▶ Work to complete
All that is wanted is an exact copy of the line containing "import Summits.ResolutionOfSingularities.Statement" and the lines after it, through the end of the records.
Segment Start: Given entries
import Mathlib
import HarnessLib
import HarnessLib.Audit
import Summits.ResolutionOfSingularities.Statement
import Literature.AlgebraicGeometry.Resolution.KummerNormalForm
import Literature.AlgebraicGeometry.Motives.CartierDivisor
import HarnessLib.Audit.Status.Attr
Segment End: Given entries
▶ Answer box
import Summits.ResolutionOfSingularities.Statement
import Literature.AlgebraicGeometry.Resolution.KummerNormalForm
import Literature.AlgebraicGeometry.Motives.CartierDivisor
import HarnessLib.Audit.Status.Attr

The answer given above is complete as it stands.